Extractive Summarizer
Topic based extractive summarizer built to summarize English texts.
Sitemap
summarize.py
: Contains code for summarization, including LdaSummarizer classTime_and_Sentence_Length_Analysis.ipynb
: Contains analysis of time it takes to summarize and sentence length penalty (penalizing longer sentences, making them less likely to be inlcuded in the summary).un_debates_summarize.py
: Script to run summarization on first 100 UN General Assembly Statements, saves summaries in summary column and writes to csv file. Easily modifiable for any subset of the data/all the data.
Approach to the problem:
Summaries describe the main ideas in a text, and I approached the problem with the objective of finding sentences that best cover the main topics in a text. With that in mind, for each piece of text, topic analysis (latent dirchlet allocation) was used to determine what the main topics were. The most discussed topics (based on the number of sentences a topic came up in) were then selected, and the sentence with the highest probability for each of these topics found. These sentence were extracted, ordered based on their when they came up in the orginal text, and put together as a summary. Going forward, it would be interesting to experiment with using this same basic concept, building a summary with main topics, in an abstractive fashion using neural networks, specifically transformers with attention mechanisms, which have proved very effective for nlp tasks. See this paper as an example.
Measuring performance:
Below are possible ways to evaluate performance in this problem.

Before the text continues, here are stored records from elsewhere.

import Summits.QuantumFields.QCD.Theses.PauliWegnerSea
import Literature.MathematicalPhysics.QuantumFieldTheory.QCDTimeReflection

/-!
# Line `gamma5-square-positivity` — checked skeleton for crux stmt-QuantumFields-11512
(`Summit.QuantumFields.QCD.Theses.PauliWegnerSea.FMClosureUnquenched`, K2 of route PauliWegnerSea)

Crux (K2): `FibreCofactorDomination → TiltedFlatness → ∀ N_f reg m > 0, INPUT (one-scale shell) → CONCL`
(clause (ii) of `MobilityGap`: phase-quenched fractional-moment decay `≤ C e^{-δ a_k ‖v‖}` from `‖v‖ = 0` on,
`k`- and volume-uniform `C`).  Refuter findings A6/B0 (+ `Disproof.lean` §5 `not_abstractFMClosureRepaired`): with
the shell at logarithmic scale the typed conclusion demands smallness INSIDE the shell, which no outward bootstrap
delivers — every proof of K2 as typed contains an INWARD interpolation principle; B1: the only generic one is
reflection-positivity log-convexity, available for even `N_f` with pairwise-degenerate masses `> -1`, ANTIPERIODIC
time, `β ≥ 0`.

Line (idea card `gamma5-square-positivity`, ideator 3, merged by triage r1-{1,2,3} with `transfer-logconvex-inward`):
the γ₅-SQUARE POSITIVITY SANDWICH.  On the paired locus the tilt `Π_f |det D_f|` is honest and the phase-quenched
SECOND moment `Σ|G_f(0,v)|²` is the charged-pion correlator of the auxiliary ANTIPERIODIC theory, hence (Lüscher's
positive transfer matrix) (α) bounded by ONE constant `A(η)` for all `β ≥ 0`, volumes and endpoints — the
`k`-, `S`-uniform short-distance a-priori bound that `K1 + K3` do not give (A7) — `stub_pionApriori`; (β) log-convex
along the time axis and dominated by the axis — `stub_pionSpectral`.  The fractional moment sits below the second
moment (Jensen) and the second moment is within Hölder reach of it through a `(2+ε)`-moment that the sea pays for
(`‖adj‖^{2+ε}|det|^{-ε}`), POLYNOMIAL in `(1+β_k)` and the side — `stub_tiltedMoment`; log-convexity turns outward
smallness on the axis into inward decay with the a-priori constant as prefactor, the polynomial losses being absorbed
by sliding the anchor outwards (`a_k S ≫ log S + log β_k`) — `stub_inwardSandwich`; the statement's own periodic tori
are reached through the antipodal seam, paid with winding-path smallness at the volume scale — `stub_seam`.  The
OUTWARD half (decay for `‖v‖ ≥ ℓ(k)`) is consumed as `stub_outward` (the subject of the outward lines
`thick-collar-far-stability` / `sea-factorises-across-collars`).  Off the reflection-positive locus (odd `N_f`,
unpaired masses, masses `≤ -1` i.o., negative or super-logarithmic `β_k`, volumes `a_kL_k = O(log 1/a_k)`) NO inward
mechanism is known (B0 + B1): the corresponding step is the declared, registered gap `stub_inwardOffLocus` — the line
does NOT claim it; its recommendation (all three triagers) is the A6 restatement of (ii) / restriction of K2's range,
under which that stub is vacuous.

`composition_closed` (stub statements ⇒ crux, by cases on `RPLocus`) and `concl_of_rpLocus` (the positivity branch)
are sorry-free; `FMClosureUnquenched_of` concludes the crux BY NAME from the seven sorried `stub_*` and nothing else;
`fmClosure_iff` certifies that the packaging defs are verbatim (`Iff.rfl`).

Disproof used: `Disproof.lean` (cdisprove cycles 1–1c) is not mounted on this seat; from its evidence notes: the crux is
`K1 → K3 → Core` (`fmClosure_iff`, mirrored here), §5 `not_abstractFMClosureRepaired` (inward smallness is demanded:
answered by `stub_inwardSandwich` on the RP locus, declared open in `stub_inwardOffLocus` off it), §6 `outward_bootstrap`
(what `stub_outward` abstracts), `core_imp_nnCriterion` (A5 unit-shell corner: inherited unchanged by `stub_outward`;
the `2 ≤ ℓ₀` repair is route-level).  No landed `Negative/` lemma exists for this crux (Theorems/ has none), so no stub
can instantiate one.

Revision (crux-plan gen 2, same unit): stub set, names and composition unchanged; two sharpenings.  (1) The axis
DOMINATION clause (b) of `stub_pionSpectral` / `SpectralAlong` now carries the guard `1 ≤ |v₀|`: the Cauchy–Schwarz
argument lives in the pairing `Tr(𝕋^(N-t) X 𝕋^t Y†)`, i.e. in the spectral representation of the pion correlator
between DISTINCT time slices `1 ≤ t ≤ N-1` — the same range that restricts (a) to `2 ≤ t ≤ 2S-1` and that the tree's
predicate `QCDSiteReflectionPositivity` uses (observables in the slices `1 … ⌊S/2⌋`, nothing on the reflection plane);
the equal-time case `v = (0, x⃗)`, `x⃗ ≠ 0` is neither covered by it (Wilson fermions: the `t = 0` bilinear mixes the two
half-algebras) nor needed — `stub_inwardSandwich` dominates only TIME-LIKE endpoints `|v₀| = ‖v‖ ≥ 1` (`v = 0` needs no
domination).  Strictly weaker stub, identical composition.  (2) `stub_tiltedMoment` is given a second, K1-FREE route
in its docstring (`Y ≤ 144/σ_min(D_f)` reduces it to a `det²`-assisted spectral small-ball bound under the honest paired
measure), so the stub no longer silently contains the antiperiodic twin of the open rank-2 crux `FibreCofactorDomination`.
-/

namespace Summit.QuantumFields.QCD.Cruxes.FMClosureUnquenched.Gamma5SquarePositivity
import Summits.CriticalPhenomena.PercolationContinuityZ3.Theorems.PercNearOneGluingNoHeavyPcintKernNFZ3B9Defs
import Summits.CriticalPhenomena.PercolationContinuityZ3.Theorems.PercNearOneGluingNoHeavyPcintWinKernelTree
import Summits.CriticalPhenomena.PercolationContinuityZ3.Theorems.PercNearOneGluingNoHeavyPcintWinKernelNFP
import HarnessLib

/-!
# PCINT lane, kernel check 73/82 of the B3r window certificate `d = 3`, memory 9 (8-step windows; 39168 first-use normal forms of 1679616 codes): 2 prefix blocks, 432 rows

Cell `prim-pcint`, seat `prim-pcint-2` (gen 2).  Collatz–Wielandt rows `10^5 · row ≤ 99999 · DEN · v` on the normal forms extending
each listed 5-step prefix (`WinK.nfCodesP`, `…PcintWinKernelNFP`; no global enumeration), by `decide +kernel` (`WinK.allB`;
table values from the search tree `WinK.KT.ofListF 15 tbl`, `…PcintWinKernelTree`; `maxHeartbeats 0`).  Does NOT build on p205010.
-/

namespace Summit.CriticalPhenomena.PercolationContinuityZ3.Theorems.Pcint.NFZ3B9

set_option maxHeartbeats 0 in
/-- The 216 rows of the normal forms extending the prefix `[((0 : Fin 3), true), ((1 : Fin 3), true), ((2 : Fin 3), true), ((1 : Fin 3), true), ((2 : Fin 3), true)]` (scan state 3) hold. [folklore] -/
theorem leaf_217 : (WinK.nfCodesP 3 8 3 [((0 : Fin 3), true), ((1 : Fin 3), true), ((2 : Fin 3), true), ((1 : Fin 3), true), ((2 : Fin 3), true)]).all (WinK.rowOKBT 3 7 2204 10252 9755 99999 (WinK.KT.ofListF 15 tbl) 24474) = true :=
  WinK.all_of_allB (fuel := 12) (by decide +kernel)

set_option maxHeartbeats 0 in
/-- The 216 rows of the normal forms extending the prefix `[((0 : Fin 3), true), ((1 : Fin 3), true), ((2 : Fin 3), true), ((1 : Fin 3), true), ((2 : Fin 3), false)]` (scan state 3) hold. [folklore] -/
theorem leaf_218 : (WinK.nfCodesP 3 8 3 [((0 : Fin 3), true), ((1 : Fin 3), true), ((2 : Fin 3), true), ((1 : Fin 3), true), ((2 : Fin 3), false)]).all (WinK.rowOKBT 3 7 2204 10252 9755 99999 (WinK.KT.ofListF 15 tbl) 24474) = true :=
  WinK.all_of_allB (fuel := 12) (by decide +kernel)

end Summit.CriticalPhenomena.PercolationContinuityZ3.Theorems.Pcint.NFZ3B9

- Qualitative approach: an individual comparing output to actual text on a small subset of the data
- Resource intensive: if resources are available have people create ground truth summaries and combine the BLEU and ROUGE metrics to create an F1 metric representative of the lexicon overlap between automatically generated summaries and the ground truth created by people
- Transfer approach: evalute the summarization method on a different dataset of texts that already have ground truth summaries using the BLEU and ROUGE metrics. Use this evaluation as a proxy for performance on the UN General Assembly Statements summary problem.